When you get confused, maybe you just need a new question. “How is this supposed to work?” might be needed before we even ask, “What’s happening?” No one knew. I wanted the logic circuit and a cartoon, like the one below. Cartoons are one of the most powerful diagnostic tools known to man. Verbal responses, when you don’t know an answer, are easy, untested, and quickly forgotten. Making a picture (draw it, no photos) forces you to look when you wonder, “How does this look?” and you don’t know.2
Here is the end of the story. The root cause was the torque applied to tensioner nut. Want more? Perhaps you need a causal explanation.
The door has a logic circuit. Doesn’t everything these days? The logic was as follows:
If the door is closed then given a command to open, translate the door and count the number of pulses with the rotary sensor from closed to full open, say 200 counts. When the driver pushes the button to close, begin to translate from the open position. If there is a change (increase) in the current (your child is in the doorway) from 200 down to 10 counts, then reverse the door. When 10 counts remain, turn off the safety interlock (a small finger can’t get caught.) Allow the power to increase so as to latch the door and squeeze the door seal.

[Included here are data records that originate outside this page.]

/-- The rows `1 ≤ c ≤ N`: regroup `d = c q + r` (`0 ≤ r < c`); for each of the `φ(c)` residues
`r` coprime to `c` the `q`-sum tiles `ℝ`: `rowSum c = φ(c) g_c(y)`. [folklore] -/
theorem rowSum_eq_totient_mul (ha : 0 < a) (hψa : ∀ t, ψ t ≠ 0 → a ≤ t) (hψc : Continuous ψ)
    {y : ℝ} (hy : 0 < y) {N : ℕ} (hN₀ : 1 / (a * y) ≤ N)
    (hN₁ : 1 / (a * y) * 1 + Real.sqrt (y / a) ≤ N) {c : ℕ} (hc : 1 ≤ c) (hcN : c ≤ N) :
    rowSum ψ y N c = (Nat.totient c : ℝ) * rowIntegral ψ c y := by
  have hc0 : (0 : ℤ) < c := by exact_mod_cast hc
  have hcR : (0 : ℝ) < c := by exact_mod_cast hc
  set M : ℕ := N + 1 with hM
  -- the summand as a function of `d`
  set G : ℤ → ℝ := fun d => if IsCoprime (c : ℤ) d then cellIntegral ψ y c d else 0 with hG
  -- `G` vanishes for `|d| > N` (box lemma)
  have hG0 : ∀ d : ℤ, (N : ℤ) < |d| → G d = 0 := by
    intro d hd
    simp only [hG]
    split_ifs with hcop
    · unfold cellIntegral
      have : ∀ x ∈ Set.uIcc (0 : ℝ) 1,
          ψ (y / ((((c : ℤ) : ℝ) * x + d) ^ 2 + (((c : ℤ) : ℝ) * y) ^ 2)) = 0 := by
        intro x hx
        rw [Set.uIcc_of_le zero_le_one] at hx
        have hv : (![(c : ℤ), d] : Fin 2 → ℤ) ∉ pairBox N := by
          rw [mem_pairBox]; push Not; exact ⟨1, by simpa using hd⟩
        have := incEisTerm_eq_zero_of_not_mem_pairBox ha hψa hy hN₀ hN₁ (z := ↑x + ↑y * I)
          (by simp) (by simp) (by simpa [abs_le] using And.intro (by linarith [hx.1]) hx.2) hv
        rw [incEisTerm_horocycle] at this
        simpa using this
      rw [intervalIntegral.integral_congr this]
      simp
    · rfl
  -- reindex by `d = c (k - M) + r`
  set idx : ℕ × ℕ → ℤ := fun p => (c : ℤ) * ((p.1 : ℤ) - M) + p.2 with hidx
  set P : Finset (ℕ × ℕ) := Finset.range (M + M + 1) ×ˢ Finset.range c with hP
  have hinj : Set.InjOn idx ↑P := by
    rintro ⟨k, r⟩ hkr ⟨k', r'⟩ hkr' heq
    simp only [hP, Finset.coe_product, Set.mem_prod, Finset.mem_coe, Finset.mem_range] at hkr hkr'
    simp only [hidx] at heq
    have h1 := (Int.ediv_emod_unique (a := idx (k, r)) (b := (c : ℤ)) (r := (r : ℤ))
      (q := (k : ℤ) - M) hc0).mpr ⟨by simp only [hidx]; ring, by omega, by omega⟩
    have h2 := (Int.ediv_emod_unique (a := idx (k', r')) (b := (c : ℤ)) (r := (r' : ℤ))
      (q := (k' : ℤ) - M) hc0).mpr ⟨by simp only [hidx]; ring, by omega, by omega⟩
    have hkk : (k : ℤ) - M = k' - M := by rw [← h1.1, ← h2.1]; simp only [hidx, heq]
    have hrr : (r : ℤ) = r' := by rw [← h1.2, ← h2.2]; simp only [hidx, heq]
    simp only [Prod.mk.injEq]; omega
  have hcover : Finset.Icc (-(N : ℤ)) N ⊆ P.image idx := by
    intro d hd
    rw [Finset.mem_Icc] at hd
    rw [Finset.mem_image]
    have hdec := (Int.ediv_emod_unique hc0 (a := d) (q := d / c) (r := d % c)).mp ⟨rfl, rfl⟩
    obtain ⟨hqr, hr0, hrc⟩ := hdec
    have hq1 : -(N : ℤ) ≤ d / c := by nlinarith
    have hq2 : d / c ≤ N := by nlinarith
    refine ⟨((d / c + M).toNat, (d % c).toNat), ?_, ?_⟩
    · simp only [hP, Finset.mem_product, Finset.mem_range]; omega
    · simp only [hidx]
      rw [Int.toNat_of_nonneg (by omega), Int.toNat_of_nonneg hr0]
      linarith
  have step1 : rowSum ψ y N c = ∑ p ∈ P, G (idx p) := by
    unfold rowSum
    rw [← Finset.sum_image hinj]
    apply Finset.sum_subset hcover
    intro d hd hd'
    apply hG0
    rw [Finset.mem_Icc] at hd'
    rcases le_or_gt 0 d with h | h
    · rw [abs_of_nonneg h]; omega
    · rw [abs_of_neg h]; omega
  -- evaluate the summand at `idx (k, r)`
  have step2 : ∀ k r : ℕ, G (idx (k, r)) = if IsCoprime (c : ℤ) r then
      ∫ u in ((k : ℝ) + (-(M : ℝ) + r / c))..((k : ℝ) + (-(M : ℝ) + r / c) + 1), rowFun ψ c y u
      else 0 := by
    intro k r
    simp only [hG, hidx]
    have hiff : IsCoprime (c : ℤ) ((c : ℤ) * ((k : ℤ) - M) + r) ↔ IsCoprime (c : ℤ) (r : ℤ) := by
      rw [add_comm, IsCoprime.add_mul_left_right_iff]
    by_cases hcop : IsCoprime (c : ℤ) (r : ℤ)
    · rw [if_pos (hiff.mpr hcop), if_pos hcop, cellIntegral_eq_rowFun_integral ψ y hc]
      congr 1
      · push_cast; field_simp; ring
      · push_cast; field_simp; ring
    · rw [if_neg (fun h => hcop (hiff.mp h)), if_neg hcop]
  rw [step1, hP, Finset.sum_product_right]
  simp_rw [step2]
  -- the `k`-sum tiles `ℝ`
  have step3 : ∀ r ∈ Finset.range c,
      ∑ k ∈ Finset.range (M + M + 1),
        ∫ u in ((k : ℝ) + (-(M : ℝ) + r / c))..((k : ℝ) + (-(M : ℝ) + r / c) + 1), rowFun ψ c y u =
      rowIntegral ψ c y := by
    intro r hr
    rw [Finset.mem_range] at hr
    apply sum_integral_unit_intervals (continuous_rowFun hψc hc hy)
    intro u hu
    have hu' := abs_le.mp ((abs_le_of_rowFun_ne_zero ha hψa hc hy hu).trans
      (le_trans (by linarith [show (0:ℝ) ≤ 1 / (a * y) * 1 by positivity]) hN₁))
    have hrc : (r : ℝ) / c < 1 := by rw [div_lt_one hcR]; exact_mod_cast hr
    have hrc' : 0 ≤ (r : ℝ) / c := by positivity
    have hMN : (M : ℝ) = N + 1 := by simp [hM]
    constructor
    · nlinarith [hu'.1]
    · push_cast; nlinarith [hu'.2]
  have step4 : ∀ r ∈ Finset.range c,
      (∑ k ∈ Finset.range (M + M + 1), if IsCoprime (c : ℤ) r then
        ∫ u in ((k : ℝ) + (-(M : ℝ) + r / c))..((k : ℝ) + (-(M : ℝ) + r / c) + 1), rowFun ψ c y u
        else 0) = if IsCoprime (c : ℤ) r then rowIntegral ψ c y else 0 := by
    intro r hr
    split_ifs with h
    · exact step3 r hr
    · simp
  -- `∑_{r < c, gcd(c,r)=1} g = φ(c) g`
  rw [Finset.sum_congr rfl step4, ← Finset.sum_filter, Finset.sum_const, nsmul_eq_mul,
    Nat.totient_eq_card_coprime]
  congr 2
  exact congrArg Finset.card
    (Finset.filter_congr fun r _ => Nat.isCoprime_iff_coprime (m := c) (n := r))


/-! ### The horocycle average -/

/-- **Unfolded horocycle average** of the (doubled) incomplete Eisenstein series, `y > 0`:
`∫₀¹ incEis ψ (x+iy) dx = 2ψ(y) + 2 ∑_{c ≥ 1} φ(c) ∫_ℝ ψ(y/(c²(u²+y²))) du`
(the sum is finite: `g_c(y) = 0` for `c² > 1/(ay)`). This is the constant term of `2E(·|ψ)`,
cf. Zagier 1981 §1 and Iwaniec, *Spectral methods*, §3.4. [cite: Zagier1981, §1 pp. 278–280] -/
theorem horocycleAverage_incEis (ha : 0 < a) (hψa : ∀ t, ψ t ≠ 0 → a ≤ t) (hψc : Continuous ψ)
    {y : ℝ} (hy : 0 < y) :
    ∫ x in (0 : ℝ)..1, incEis ψ (↑x + ↑y * I) =
      ((2 * ψ y + 2 * ∑' c : ℕ, (Nat.totient c : ℝ) * rowIntegral ψ c y : ℝ) : ℂ) := by
  obtain ⟨N₀, hN₀', hN₁'⟩ := exists_pairBox_bound a y 1 y
  set N := N₀ + 1 with hN
  have hN₀ : 1 / (a * y) ≤ N := hN₀'.trans (by simp [hN])
  have hN₁ : 1 / (a * y) * 1 + Real.sqrt (y / a) ≤ N := hN₁'.trans (by simp [hN])
  have h1N : 1 ≤ N := by simp [hN]
  rw [horocycle_integral_eq_boxSum ha hψa hψc hy hN₀ hN₁]
  congr 1
  rw [sum_pairBox_eq N (fun c d => if IsCoprime c d then cellIntegral ψ y c d else 0)]
  change ∑ c ∈ Finset.Icc (-(N : ℤ)) N, rowSum ψ y N c = _
  rw [sum_Icc_symm (rowSum_neg ψ y N) N, rowSum_zero ψ y h1N]
  congr 1
  have hrow : ∀ k ∈ Finset.range N, rowSum ψ y N ((k : ℤ) + 1) =
      (Nat.totient (k + 1) : ℝ) * rowIntegral ψ (k + 1) y := by
    intro k hk
    rw [Finset.mem_range] at hk
    have := rowSum_eq_totient_mul ha hψa hψc hy hN₀ hN₁ (c := k + 1) (by omega) (by omega)
    push_cast at this ⊢
    exact this
  rw [Finset.sum_congr rfl hrow]
  congr 1
  symm
  rw [tsum_eq_sum (s := Finset.range (N + 1)) (fun c hc => ?_), Finset.sum_range_succ']
  · simp
  · rw [Finset.mem_range, not_lt] at hc
    rw [rowIntegral_eq_zero_of_lt ha hψa hy hN₀ (by omega), mul_zero]

end Literature.NumberTheory.LFunctions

Knowing the logic, we data logged an offending vehicle and pasted it into Excel. The idea was to see each pulse and the time between pulses, thus the velocity throughout the translation of the door. There were 200 pulses to open and more than 200 to close. “What’s happening?” When the door started to move, the motor gave it a bit of a yank, it bounced and oscillated. As it oscillated, the motion sensor actually was going backwards, but adding pulses. Thus, the opening sequence did not match the closing, and the logic didn’t like it. If the mismatch was over the programmed limit, it opened.
Here is what makes problems like this easy; the evidence was there for every single offending door on every open-close cycle. No, the logic might not reject every time, but a close look showed that every one was at risk, with a mismatch in the opening versus closing count. The answer? Tighten the screw. Why? To change the rate at which the energy is contained and released in the door opening and closing cycle.

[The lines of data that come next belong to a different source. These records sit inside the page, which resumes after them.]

import Summits.QuantumFields.YangMills.Theorems.UnitScaleTiltProp7CovLineGradL2
import Summits.QuantumFields.YangMills.Theorems.UnitScaleTiltProp7TrueLinPureGaugeIter
import HarnessLib

/-!
# Route `UnitScaleTilt`, crux K1 «MinimiserStabilityRegPr» (stmt-QuantumFields-19200), route-R [RP] at a curved background — THE CURVED N6,
# ROW (R-B), PART 6e: THE PURE `LINE`-TOWER — mass and covariant gradient energy of `S_{j+1} = LINE_{Ū₀^{(j)}}(S_j)`, `S_0 = Y`, along the background tower:
# `‖S_j‖ ≤ ρ_m^j‖Y‖`, `‖∇^{(j)}S_j‖ ≤ ρ_g^j‖∇^{U₀}Y‖ + (Σ_{i<j} ρ_g^{j−1−i}κ_iρ_m^i)·‖Y‖` (`ρ_g = √(L⁴L^{−d})`, `ρ_m = √(L²L^{−d})`, `κ_i = O(L^{5/2}a_i)`)

Cell `ym3-torus`, D-0154 (3c) R3 twin-width seat `ym-routeR-w2` (W-SEAT MAP pass #3 row M9; architecture «ℓ²-Minkowski over levels, level-local», ★★OWNER g26
ACK 12).  THEOREMS ONLY (0 `def`, 0 `sorry`); `--supports stmt-QuantumFields-19200`, count-neutral.  YM₃ on T³ is a ladder rung (R3), not the Clay problem; nothing here
claims the curved N6 bound, S2, P, the crux or the gap.

THE STEP.  The one-step transfer of `Prop7CovLineGradL2` (`‖∇^{Ū}LINE_VZ‖ ≤ ρ_g‖∇^VZ‖ + κ‖Z‖`) and the one-step mass contraction `Prop7TrueLinLineBound.sum_normSq_line_le`
(`‖LINE_VZ‖ ≤ ρ_m‖Z‖`, ★w2-20520 g3) iterated along the tower `Ū₀^{(j)}` of a background with `PlaqSmall (ε(L^k)⁻²) U₀` in the [B7] Prop. 2 regime: the level-`j`
plaquettes are `< a_j := 2ε(L^j/L^k)²` (`Prop7CovIterLambdaBound.tower_plaq_lt`), the (0.4) loop variables `≤ θ_j := ((d+2)L)²/4·a_j` (`dist1_loopHol_le`), and
`θ_j < δ_N`, `θ_j ≤ 1/6` follow from `2ε ≤ 2δ_N/((d+4)L)²`.  With `G_j − S_j` controlled by ✓ p608741 `Prop7TrueLinIterDefect` this discharges the displayed (hgrad)∕(hmass)
rows of `Prop7CovIterLambdaEnergy` (next file).
* §1 `theta_lt_deltaSU`, `theta_le_sixth` (the numerical conditions per level); `grad_recursion` (real sequences).
* §2 ★★ `lineIter_mass_grad_le` — the displayed tower bounds for every `j ≤ k`.
HONEST SCOPE.  Iteration bookkeeping over the tree's one-step estimates; general `d`.

References: T. Bałaban, CMP 95 (1984) 17–40 [Balaban1984PropagatorsI] ((1.18)–(1.20) pp.19–20); CMP 98 (1985) 17–51 [Balaban1985Averaging] (Prop. 2 (53) p.26).
-/

noncomputable section

open scoped BigOperators Matrix.Norms.L2Operator

namespace Summit.QuantumFields.YangMills.Theorems.Prop7CovLineIterGrad

open Literature.MathematicalPhysics.QuantumFieldTheory.Balaban1983to89
open Finset T4Continuum BlockAveraging AveragingRT ExpMeanLog BlockAveragingEMLLinearised BlockAveragingEMLLinearisedBackground BlockAveragingEMLProp2
open LatticeWordStokes (dist1_loopHol_le)
open Summit.QuantumFields.YangMills.Theorems.Prop7CovIterLambdaBound (tower_plaq_lt)
open Summit.QuantumFields.YangMills.Theorems.Prop7TrueLinLineBound (sum_normSq_line_le)
open Summit.QuantumFields.YangMills.Theorems.Prop7CovLineGradL2 (sqrt_sum_normSq_covGrad_line_le)
open Summit.QuantumFields.YangMills.Theorems.Prop7TrueLinPureGaugeIter (iter_succ_apply)

variable {P : Params} {n : Type*} [Fintype n] [DecidableEq n] [Nonempty n]

/-! ## §1 The numerical conditions per level; the real-sequence recursion -/

omit [DecidableEq n] [Nonempty n] in
/-- `((d+2)L)²/4 · (2ε) < δ_N` when `2ε ≤ 2δ_N/((d+4)L)²`. [folklore] -/
theorem theta_lt_deltaSU [Nonempty n] {ε : ℝ} (hε : 0 < ε) (hε2 : 2 * ε ≤ 2 * deltaSU n / (((P.d + 4) * P.L : ℕ) : ℝ) ^ 2) :
    (((P.d + 2) * P.L : ℕ) : ℝ) ^ 2 / 4 * (2 * ε) < deltaSU n := by
  have hD : (0 : ℝ) < (((P.d + 4) * P.L : ℕ) : ℝ) ^ 2 := by have := P.L_pos; positivity
  have h2 : 2 * deltaSU n / (((P.d + 4) * P.L : ℕ) : ℝ) ^ 2 = 2 * (deltaSU n / (((P.d + 4) * P.L : ℕ) : ℝ) ^ 2) := by ring
  rw [h2] at hε2
  have hδ : (((P.d + 4) * P.L : ℕ) : ℝ) ^ 2 * ε ≤ deltaSU n := by
    have := (le_div_iff₀ hD).mp (by linarith : ε ≤ deltaSU n / (((P.d + 4) * P.L : ℕ) : ℝ) ^ 2)
    linarith
  have h1 : (((P.d + 2) * P.L : ℕ) : ℝ) ^ 2 < (((P.d + 4) * P.L : ℕ) : ℝ) ^ 2 := by
    have hL : (0 : ℝ) < P.L := by exact_mod_cast P.L_pos
    have : (((P.d + 2) * P.L : ℕ) : ℝ) < (((P.d + 4) * P.L : ℕ) : ℝ) := by push_cast; nlinarith
    exact pow_lt_pow_left₀ this (by positivity) two_ne_zero
  nlinarith

omit [DecidableEq n] [Nonempty n] in
/-- `((d+2)L)²/4 · (2ε) ≤ 1/6` under the same condition (`δ_N ≤ 1/3`). [folklore] -/
theorem theta_le_sixth [Nonempty n] {ε : ℝ} (hε : 0 < ε) (hε2 : 2 * ε ≤ 2 * deltaSU n / (((P.d + 4) * P.L : ℕ) : ℝ) ^ 2) :
    (((P.d + 2) * P.L : ℕ) : ℝ) ^ 2 / 4 * (2 * ε) ≤ 1 / 6 := by
  have h := theta_lt_deltaSU (P := P) (n := n) hε hε2
  have hδ3 : deltaSU n ≤ 1 / 3 := min_le_left _ _
  -- `((d+2)L)²/4·2ε < δ_N ≤ 1/3`, and the finer estimate `≤ δ_N·(d+2)²/(2(d+4)²) ≤ δ_N/2`:
  have hD : (0 : ℝ) < (((P.d + 4) * P.L : ℕ) : ℝ) ^ 2 := by have := P.L_pos; positivity
  have h2 : 2 * deltaSU n / (((P.d + 4) * P.L : ℕ) : ℝ) ^ 2 = 2 * (deltaSU n / (((P.d + 4) * P.L : ℕ) : ℝ) ^ 2) := by ring
  rw [h2] at hε2
  have hδ : (((P.d + 4) * P.L : ℕ) : ℝ) ^ 2 * ε ≤ deltaSU n := by
    have := (le_div_iff₀ hD).mp (by linarith : ε ≤ deltaSU n / (((P.d + 4) * P.L : ℕ) : ℝ) ^ 2)
    linarith
  have h1 : (((P.d + 2) * P.L : ℕ) : ℝ) ^ 2 ≤ (((P.d + 4) * P.L : ℕ) : ℝ) ^ 2 := by
    have : (((P.d + 2) * P.L : ℕ) : ℝ) ≤ (((P.d + 4) * P.L : ℕ) : ℝ) := by
      have hL : (0 : ℝ) ≤ P.L := Nat.cast_nonneg _
      push_cast; nlinarith
    exact pow_le_pow_left₀ (Nat.cast_nonneg _) this 2
  nlinarith [hε.le]

omit [Fintype n] [DecidableEq n] [Nonempty n] in
/-- **THE REAL-SEQUENCE RECURSION**: `g_{j+1} ≤ ρ_g g_j + κ_j m_j`, `m_j ≤ ρ_m^j M` ⇒ `g_j ≤ ρ_g^j g_0 + (Σ_{i<j} ρ_g^{j−1−i} κ_i ρ_m^i)·M`. [folklore] -/
theorem grad_recursion {ρg ρm M : ℝ} (hρg : 0 ≤ ρg) (g m κ : ℕ → ℝ) (hκ : ∀ j, 0 ≤ κ j) (k : ℕ)
    (hm : ∀ j, j ≤ k → m j ≤ ρm ^ j * M) (hg : ∀ j, j < k → g (j + 1) ≤ ρg * g j + κ j * m j) :
    ∀ j, j ≤ k → g j ≤ ρg ^ j * g 0 + (∑ i ∈ range j, ρg ^ (j - 1 - i) * κ i * ρm ^ i) * M := by
  intro j
  induction j with
  | zero => intro _; simp
  | succ j ih =>
    intro hj
    have hj' : j < k := Nat.lt_of_succ_le hj
    have h1 := hg j hj'
    have h2 := ih hj'.le
    have h3 := hm j hj'.le
    have hsum : ∑ i ∈ range (j + 1), ρg ^ (j + 1 - 1 - i) * κ i * ρm ^ i
        = ρg * ∑ i ∈ range j, ρg ^ (j - 1 - i) * κ i * ρm ^ i + κ j * ρm ^ j := by
      rw [Finset.sum_range_succ, Finset.mul_sum]
      congr 1
      · refine Finset.sum_congr rfl fun i hi => ?_
        have hi' : i < j := Finset.mem_range.mp hi
        have e : j + 1 - 1 - i = (j - 1 - i) + 1 := by omega
        rw [e, pow_succ]; ring
      · simp
    rw [hsum]
    have hκm : κ j * m j ≤ κ j * (ρm ^ j * M) := mul_le_mul_of_nonneg_left h3 (hκ j)
    have hρgg : ρg * g j ≤ ρg * (ρg ^ j * g 0 + (∑ i ∈ range j, ρg ^ (j - 1 - i) * κ i * ρm ^ i) * M) := mul_le_mul_of_nonneg_left h2 hρg
    calc g (j + 1) ≤ ρg * g j + κ j * m j := h1
      _ ≤ ρg * (ρg ^ j * g 0 + (∑ i ∈ range j, ρg ^ (j - 1 - i) * κ i * ρm ^ i) * M) + κ j * (ρm ^ j * M) := add_le_add hρgg hκm
      _ = _ := by rw [pow_succ]; ring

How do we know it’s fixed? Select good ones and then run a probabilistic test, claiming an answer with a 5% chance of getting tricked if you really don’t have the answer? Just make sure the door thinks it opens as far as it closes and the count is a spot-on match.
A causal explanation is a rich description of how stuff works. It requires starting with a search leading to functional understanding of how a system is supposed to work, then how it really is behaving. The clever problem solver will find the search for a causal explanation a fulfilling experience, leading to new knowledge and confidence in ones ability to solve tough problems. Once understood and practiced, your peers will look to you as a master problem solver.